By Jeffrey R. Harrow
It took me a long time. Over a year. And that’s just not like me – to get a new gee-whiz must-have gadget. But now that I have my iPhone (having finally accepted that I must leave the Verizon converge I’d been so happy with), the iPhone is indeed a ‘gadget to end all gadgets’ – at least for the moment.
But this isn’t a gush about the slick user interface, the thin “glass slab” look and feel that finally pried me away from my cherished RAZR, or even the sort-of-OK integration with my Mac. It’s about the ingenuity that many vendors have brought to this new platform, and what that’s going to mean to our future projects. Specifically, this discussion is about What Google Hath Wrought, which took me by happy surprise. It’s very much about how the results of Google’s work will surely make it into the user interfaces of many of our customers’ automation systems in the not-very-distant future.
Crying that Google is innovative is hardly worth the bits; we see evidence of how they’re changing peoples’ expectations of computing every day. But what really impressed me here started with a seemingly obscure, but amazingly useful free service that found its way out of Google Labs in Sept. 2007 – “Google-411” (800-GOOG-411).
As the name implies, this is a directory lookup service that you can call from any phone. An automated voice asks for a business name (or business category), and the city and state. (It’s limited to business listings in the United States and Canada, in English, at the moment.) The system then speaks its surprisingly accurate matches, letting you choose the one you want. And then it offers to go ahead and connect you to that phone number (a big safety-plus in the car) – for free. Or it will provide you with more information about the listing, such as its address and phone number, via voice or via a text message to your phone.
Pretty slick, and in my experience, amazingly useful, if for nothing else than avoiding the seemingly usurious fees that phone companies charge for directory assistance. And the crux of the matter – its speech recognition – is surprisingly good, and getting better over time.
But Where’s The Beef?
Google-411 is a very neat service, which I certainly appreciate. But what’s in it for Google? There’s no charge, and no advertising on the service. Now I know, because the free application that Google offers for the iPhone (and for some other phones, with varying degrees of sophistication) has shown how much the company has learned about speech recognition from all of the voices that have called Google-411 over the years.
The free Google Mobile App (This is not related to the Goog-411 phone service; it’s an application that runs on the phone.) at first seems to just be a simple portal into the Google search engine so you don’t have to go through the phone’s browser. But things get much more interesting as you realize that when you raise the phone to your ear, the iPhone’s accelerometer notices this and automatically enables voice-input. At this point you can speak pretty much anything until you lower the phone, which is digitized and sent over the Internet (not as a phone call) to Google. The system then rapidly recognizes and dissects your words and enters them as a traditional Google search.

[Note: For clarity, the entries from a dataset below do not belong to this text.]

/-- The physical (ν-normalised, weighted, one-sided, top-restricted to `[t₀, T)`) space–time integrand of a
TIME-DEPENDENT read-out `Rd` (first slot = the normalised lag `ν(T − t)`). -/
def topIntegrandτ (T ν t₀ : ℝ) (Λ : ℝ → ℝ) (Rd : ℝ → E3 → (E3 →L[ℝ] E3) → Hess → (E3 →L[ℝ] E3) → ℝ)
    (u : ℝ → E3 → E3) : ℝ × E3 → ℝ≥0∞ :=
  {z : ℝ × E3 | z.1 ∈ Ico t₀ T ∧ Λ z.1 < ‖u z.1 z.2‖}.indicator fun z =>
    ENNReal.ofReal (Real.sqrt (ν * (T - z.1)) *
      max 0 (Rd (ν * (T - z.1)) (ν⁻¹ • u z.1 z.2) (ν⁻¹ • fderiv ℝ (u z.1) z.2)
        (ν⁻¹ • fderiv ℝ (fderiv ℝ (u z.1)) z.2) (ν⁻¹ • lapD (u z.1) z.2)))

/-- The `[t₀, T)`-top is measurable (`0 ≤ t₀`, measurable level). -/
theorem measurableSet_topτ {ν T t₀ : ℝ} {u : ℝ → E3 → E3} {p : ℝ → E3 → ℝ}
    (hsol : IsClassicalNSSolutionOn (Ico 0 T) ν 0 u p) (ht₀ : 0 ≤ t₀) {Λ : ℝ → ℝ} (hΛm : Measurable Λ) :
    MeasurableSet {z : ℝ × E3 | z.1 ∈ Ico t₀ T ∧ Λ z.1 < ‖u z.1 z.2‖} := by
  have hset : {z : ℝ × E3 | z.1 ∈ Ico t₀ T ∧ Λ z.1 < ‖u z.1 z.2‖} =
      (Ici t₀ ×ˢ (univ : Set E3)) ∩ {z : ℝ × E3 | z.1 ∈ Ico 0 T ∧ Λ z.1 < ‖u z.1 z.2‖} := by
    ext z
    simp only [mem_setOf_eq, mem_inter_iff, mem_prod, mem_Ici, mem_univ, and_true, mem_Ico]
    constructor
    · rintro ⟨⟨h1, h2⟩, h3⟩
      exact ⟨h1, ⟨ht₀.trans h1, h2⟩, h3⟩
    · rintro ⟨h1, ⟨_, h2⟩, h3⟩
      exact ⟨⟨h1, h2⟩, h3⟩
  rw [hset]
  exact (measurableSet_Ici.prod MeasurableSet.univ).inter (IntegratedStretch.measurableSet_top hsol hΛm)

/-- `{τ > 0}` is open in the extended data space. -/
theorem isOpen_posLag : IsOpen {q : ℝ × E3 × (E3 →L[ℝ] E3) × Hess × (E3 →L[ℝ] E3) | 0 < q.1} :=
  isOpen_lt continuous_const continuous_fst

/-- The `[t₀, T)`-top integrand of a classical solution (measurable level, read-out continuous on `{τ > 0}`) is
a.e.-measurable. -/
theorem aemeasurable_topIntegrandτ {ν T t₀ : ℝ} {u : ℝ → E3 → E3} {p : ℝ → E3 → ℝ} (hν : 0 < ν)
    (hsol : IsClassicalNSSolutionOn (Ico 0 T) ν 0 u p) (ht₀ : 0 ≤ t₀)
    {Rd : ℝ → E3 → (E3 →L[ℝ] E3) → Hess → (E3 →L[ℝ] E3) → ℝ}
    (hRc : ContinuousOn (fun q : ℝ × E3 × (E3 →L[ℝ] E3) × Hess × (E3 →L[ℝ] E3) =>
      Rd q.1 q.2.1 q.2.2.1 q.2.2.2.1 q.2.2.2.2) {q | 0 < q.1})
    {Λ : ℝ → ℝ} (hΛm : Measurable Λ) : AEMeasurable (topIntegrandτ T ν t₀ Λ Rd u) volume := by
  have hS' := measurableSet_topτ hsol ht₀ hΛm
  unfold topIntegrandτ
  refine (aemeasurable_indicator_iff hS').2 ?_
  have hsub : {z : ℝ × E3 | z.1 ∈ Ico t₀ T ∧ Λ z.1 < ‖u z.1 z.2‖} ⊆ Ico 0 T ×ˢ univ :=
    fun z hz => ⟨⟨ht₀.trans hz.1.1, hz.1.2⟩, mem_univ _⟩
  refine (ContinuousOn.mono ?_ hsub).aemeasurable hS'
  have hq := IntegratedStretch.continuousOn_quad (uniqueDiffOn_Ico 0 T) hsol.smooth_velocity
  have hsc : Continuous fun q : E3 × (E3 →L[ℝ] E3) × Hess × (E3 →L[ℝ] E3) =>
      (ν⁻¹ • q.1, ν⁻¹ • q.2.1, ν⁻¹ • q.2.2.1, ν⁻¹ • q.2.2.2) := by fun_prop
  have hτ : Continuous fun z : ℝ × E3 => ν * (T - z.1) :=
    continuous_const.mul (continuous_const.sub continuous_fst)
  have hE : ContinuousOn (fun z : ℝ × E3 => (ν * (T - z.1), ν⁻¹ • u z.1 z.2, ν⁻¹ • fderiv ℝ (u z.1) z.2,
      ν⁻¹ • fderiv ℝ (fderiv ℝ (u z.1)) z.2, ν⁻¹ • lapD (u z.1) z.2)) (Ico 0 T ×ˢ univ) :=
    hτ.continuousOn.prodMk (hsc.comp_continuousOn hq)
  have hmaps : MapsTo (fun z : ℝ × E3 => (ν * (T - z.1), ν⁻¹ • u z.1 z.2, ν⁻¹ • fderiv ℝ (u z.1) z.2,
      ν⁻¹ • fderiv ℝ (fderiv ℝ (u z.1)) z.2, ν⁻¹ • lapD (u z.1) z.2)) (Ico 0 T ×ˢ univ)
      {q : ℝ × E3 × (E3 →L[ℝ] E3) × Hess × (E3 →L[ℝ] E3) | 0 < q.1} := by
    intro z hz
    show 0 < ν * (T - z.1)
    exact mul_pos hν (sub_pos.2 hz.1.2)
  have hG0 : ContinuousOn (fun z : ℝ × E3 => Rd (ν * (T - z.1)) (ν⁻¹ • u z.1 z.2) (ν⁻¹ • fderiv ℝ (u z.1) z.2)
      (ν⁻¹ • fderiv ℝ (fderiv ℝ (u z.1)) z.2) (ν⁻¹ • lapD (u z.1) z.2)) (Ico 0 T ×ˢ univ) :=
    hRc.comp hE hmaps
  have hG1 : ContinuousOn (fun z : ℝ × E3 => max 0 (Rd (ν * (T - z.1)) (ν⁻¹ • u z.1 z.2)
      (ν⁻¹ • fderiv ℝ (u z.1) z.2) (ν⁻¹ • fderiv ℝ (fderiv ℝ (u z.1)) z.2) (ν⁻¹ • lapD (u z.1) z.2)))
      (Ico 0 T ×ˢ univ) := (continuous_const.max continuous_id).comp_continuousOn hG0
  have hw : ContinuousOn (fun z : ℝ × E3 => Real.sqrt (ν * (T - z.1))) (Ico 0 T ×ˢ univ) :=
    (Real.continuous_sqrt.comp (continuous_const.mul (continuous_const.sub continuous_fst))).continuousOn
  exact ENNReal.continuous_ofReal.comp_continuousOn (hw.mul hG1)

For example, I tried “Control Global I Am Robot,” and the Google results page led off with a link to my previous article in this series. Similarly, saying “Boston, Massachusetts Lowes” brought up the expected listings.
More interestingly, because the application can make use of the phone’s location, saying “Chinese restaurants” immediately brought up a listing of the ones near me, while “veal francaise” offered recipes that left my mouth watering.
And then there are the unexpected benefits. Saying, “one point fifty British pounds” yielded the current conversion into US$2.17, while “one point five euros” indicated its value of US $1.90. Or for that mental crutch of figuring out 18% of a restaurant bill, saying, “Wis eighteen percent of thirty-two point five six” offers $5.86 as the amount for a tip.
Trying out a contemporary topic, “Co pilot of the US Air flight in the Hudson river” (someone who I think deserves more credit since he and the captain are a team. BTW, his name is Jeffrey Skiles.)yielded everything from his name and picture to his flying history.
Literally, you can ask it anything and Google does a surprisingly good job of understanding the speech.
Speech Recognition Is Now Changing Expectations.
Speech recognition, or let’s call the Holy Grail “speech understanding,” is still immeasurably far away from its science fiction potential. But I suggest that contemporary examples demonstrate that speech recognition is already quite useful in its current state. Most importantly, the wide, free availability of extremely useful and effective speech recognition, as demonstrated by these two Google applications, is rapidly educating people as to what the technology can already do today. And as folks become accustomed to such sophisticated interaction in their day-to-day activities, they will begin to expect similar capabilities in the applications that run their businesses.
Speech recognition isn’t yet up to the task of allowing someone to safely control a process automation system solely by voice. But many automation systems are also asked to provide information to a wide range of personnel, from engineers and operators to management. Especially with an increasingly mobile workforce, speech recognition systems make it easy for people to glean information, and perhaps execute limited control, even over the phone.
That sounds like a competitive advantage – automation systems that are easy to interact with.
Can people talk to yours?
(Disclosure: I have no business relationship with Google other than as someone who likes to chat with their applications.)
Jeffrey R. Harrow is principal technologist at The Harrow Group.